Cation vacancy activating surface neighboring sites for efficient CO2 photoreduction on Bi4Ti3O12 nanosheets

Abstract

Inefficient charge separation and insufficient surface catalytic sites remain the main impediment in developing highly efficient and selective catalysts for CO₂ photoreduction. Surface defects are effective, but their function is always constrained within the defect location. Herein, a desirable surface cation vacancy strategy is implemented to solve the above obstacles over Bi₄Ti₃O₁₂ nanosheets.

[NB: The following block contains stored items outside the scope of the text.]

import Literature.AlgebraicGeometry.Pohlmann1968.CMFieldImprimitiveTypeDegreeLeTwelveHodgeConjecture
import Literature.AlgebraicGeometry.HodgeTheory.HodgeConjectureIsogenyInvariance
import Literature.AlgebraicGeometry.Motives.AbelianVarietyPoincareCompleteReducibility
import HarnessLib

/-!
# The Hodge conjecture for the abelian variety ITSELF (spelling `HodgeConjectureFor A.dim A.X`) in the low-degree CM cases: any CM type of a CM
# field of degree `≤ 6`; any non-primitive CM type of a CM field of degree `≤ 12`

Layer `Literature/AlgebraicGeometry/Pohlmann1968`, namespace `Literature.AlgebraicGeometry.Pohlmann1968`; lane `lit-hodgefound` (Track 2 foundations
library), prover seat `lit-hodgefound-p10`, generation 33, row «A2-26(hm)» (self-proposed 2026-08-28).  Theorems only; no `def`, no instance, no
named fact (net Literature debt 0).

The siblings `CMFieldDegreeLeSixAllPowersHodgeConjecture` and `CMFieldImprimitiveTypeDegreeLeTwelveHodgeConjecture` state the Hodge conjecture for the
powers `Aⁿ = ⨁_{i<n} A` (the biproduct, including `n = 1`).  For a non-abelian CM field the tree's intrinsic transfer
(`forall_pow_hodgeClassSpan_eq_iff_forall_hodgeClassSpan_eq`, abelian fields only) is not available; instead `A ≅ ⨁_{i<1} A`
(`biproductUniqueIso`) is an isogeny and the Hodge conjecture is an isogeny invariant (van Geemen Lemma 3.7, tree `HodgeConjectureFor.of_isIsogenous`).

* (private `A ∼ ⨁_{i<1} A`), **`hodgeConjectureFor_of_finrank_le_six`** (every abelian variety with complex multiplication
  by a CM field of degree `≤ 6`, any type), **`hodgeConjectureFor_of_not_isPrimitive_of_finrank_le_twelve`**,
  **`hodgeConjectureFor_of_not_isSimple_of_finrank_le_twelve`** (every non-simple abelian variety with complex multiplication by a CM field of
  degree `≤ 12`).

## References

* [vanGeemen1994HodgeAV] B. van Geemen, *An introduction to the Hodge conjecture for abelian varieties* (1994), Lemma 3.7.
* [Gordon1999HodgeAVSurvey] B. B. Gordon (1999), Thm. 6.4, §9.3.
* [MoonenZarhin1999LowDim] B. Moonen, Yu. Zarhin, Math. Ann. 315 (1999), Thm. 0.1.
-/

noncomputable section

open scoped Classical NumberField
open NumberField Module CategoryTheory CategoryTheory.Limits

namespace Literature.AlgebraicGeometry.Pohlmann1968

-- `open scoped`: the tree's action of `Aut(ℂ)` on `Hom(K, ℂ)` by composition (`ringEquivCompAction`) is a scoped instance
open scoped Literature.NumberTheory.ComplexMultiplication
open Literature.AlgebraicGeometry.Motives (CMType AbelianVariety)
open Literature.AlgebraicGeometry.HodgeTheory
open Literature.NumberTheory.ComplexMultiplication (IsPrimitive)
open Literature.AlgebraicGeometry.ComplexMultiplication (IsCMTypeRealisation)

variable {K : Type} [Field K] [NumberField K] [IsCMField K]
  {A : AbelianVariety ℂ} {ι : 𝓞 K →+* End A} {θ : K →+* Module.End ℂ (complexBetti A.X 1)}

omit [IsCMField K] in
/-- `A ∼ ⨁_{i<1} A` (indeed isomorphic: `biproductUniqueIso`). [folklore] -/
private theorem isIsogenous_biproduct_fin_one₄₈ (B : AbelianVariety ℂ) :
    Motives.AbelianVariety.IsIsogenous B (⨁ fun _ : Fin 1 => B) :=
  let e : B ≅ ⨁ fun _ : Fin 1 => B := (biproductUniqueIso (fun _ : Fin 1 => B)).symm
  ⟨e.hom, Motives.AbelianVariety.isIsogeny_hom_of_iso e⟩

/-- **THE HODGE CONJECTURE FOR EVERY ABELIAN VARIETY WITH COMPLEX MULTIPLICATION BY A CM FIELD OF DEGREE `≤ 6`, ANY CM TYPE** (`dim A ≤ 3`;
spelling `HodgeConjectureFor A.dim A.X`). [cite: Gordon1999HodgeAVSurvey, Thm. 6.4 and §9.3] [cite: MoonenZarhin1999LowDim, Thm. 0.1]
[cite: vanGeemen1994HodgeAV, Lemma 3.7] -/
theorem hodgeConjectureFor_of_finrank_le_six (hK : Module.finrank ℚ K ≤ 6) (Φ : CMType K) (hA : IsCMTypeRealisation Φ A ι θ) :
    HodgeConjectureFor A.dim A.X :=
  HodgeConjectureFor.of_isIsogenous (isIsogenous_biproduct_fin_one₄₈ A) (hodgeConjectureFor_pow_of_finrank_le_six hK Φ hA 1)

/-- **The Hodge conjecture for every realisation of a NON-PRIMITIVE CM type of a CM field of degree `≤ 12`** (spelling `A.dim`).
[cite: Gordon1999HodgeAVSurvey, Thm. 6.4 and §9.3] [cite: vanGeemen1994HodgeAV, Lemma 3.7] -/
theorem hodgeConjectureFor_of_not_isPrimitive_of_finrank_le_twelve (hK : Module.finrank ℚ K ≤ 12) (Φ : CMType K) (φ₀ : K →+* ℂ)
    (hΦ : ¬ IsPrimitive (ℂ ≃+* ℂ) Φ.1 φ₀) (hA : IsCMTypeRealisation Φ A ι θ) : HodgeConjectureFor A.dim A.X :=
  HodgeConjectureFor.of_isIsogenous (isIsogenous_biproduct_fin_one₄₈ A)
    (hodgeConjectureFor_pow_of_not_isPrimitive_of_finrank_le_twelve hK Φ φ₀ hΦ hA 1)

/-- **THE HODGE CONJECTURE FOR EVERY NON-SIMPLE ABELIAN VARIETY WITH COMPLEX MULTIPLICATION BY A CM FIELD OF DEGREE `≤ 12`** (`dim A ≤ 6`,
`A ∼ B^h`, `h ≥ 2`; spelling `A.dim`). [cite: Gordon1999HodgeAVSurvey, Thm. 6.4 and §9.3] [cite: MoonenZarhin1999LowDim, Thm. 0.1]
[cite: vanGeemen1994HodgeAV, Lemma 3.7] -/
theorem hodgeConjectureFor_of_not_isSimple_of_finrank_le_twelve (hK : Module.finrank ℚ K ≤ 12) (Φ : CMType K)
    (hA : IsCMTypeRealisation Φ A ι θ) (hns : ¬ A.IsSimple) : HodgeConjectureFor A.dim A.X :=
  HodgeConjectureFor.of_isIsogenous (isIsogenous_biproduct_fin_one₄₈ A)
    (hodgeConjectureFor_pow_of_not_isSimple_of_finrank_le_twelve hK Φ hA hns 1)

end Literature.AlgebraicGeometry.Pohlmann1968

end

The surface Ti vacancy (V_Ti) creates an atomic-level charge transfer channel on the surface of Bi₄Ti₃O₁₂, allowing a rapid transfer of photon-generated electrons from the V_Ti site of neighboring Ti and O atoms to CO₂ molecules. More importantly, V_Ti activates neighboring Ti and O atoms, which allows them a stronger ability for enhancing CO₂ adsorption and conversion. Thus, a convenient and swift charge transfer channel and activated near surface region are formed on the surface of Bi₄Ti₃O₁₂, profoundly boosting the CO₂ reduction process, as evidenced by experimental and theoretical results collectively. Without any sacrificial agents or cocatalysts, Bi₄Ti₃O₁₂ with an optimal V_Ti concentration exhibits an outstanding CO production rate of 15.17 μmol g⁻¹ h⁻¹, nearly 5 times higher than that of pristine Bi₄Ti₃O₁₂. This work unfolds a new function of surface cation vacancies to substantially enhance CO₂ photoreduction.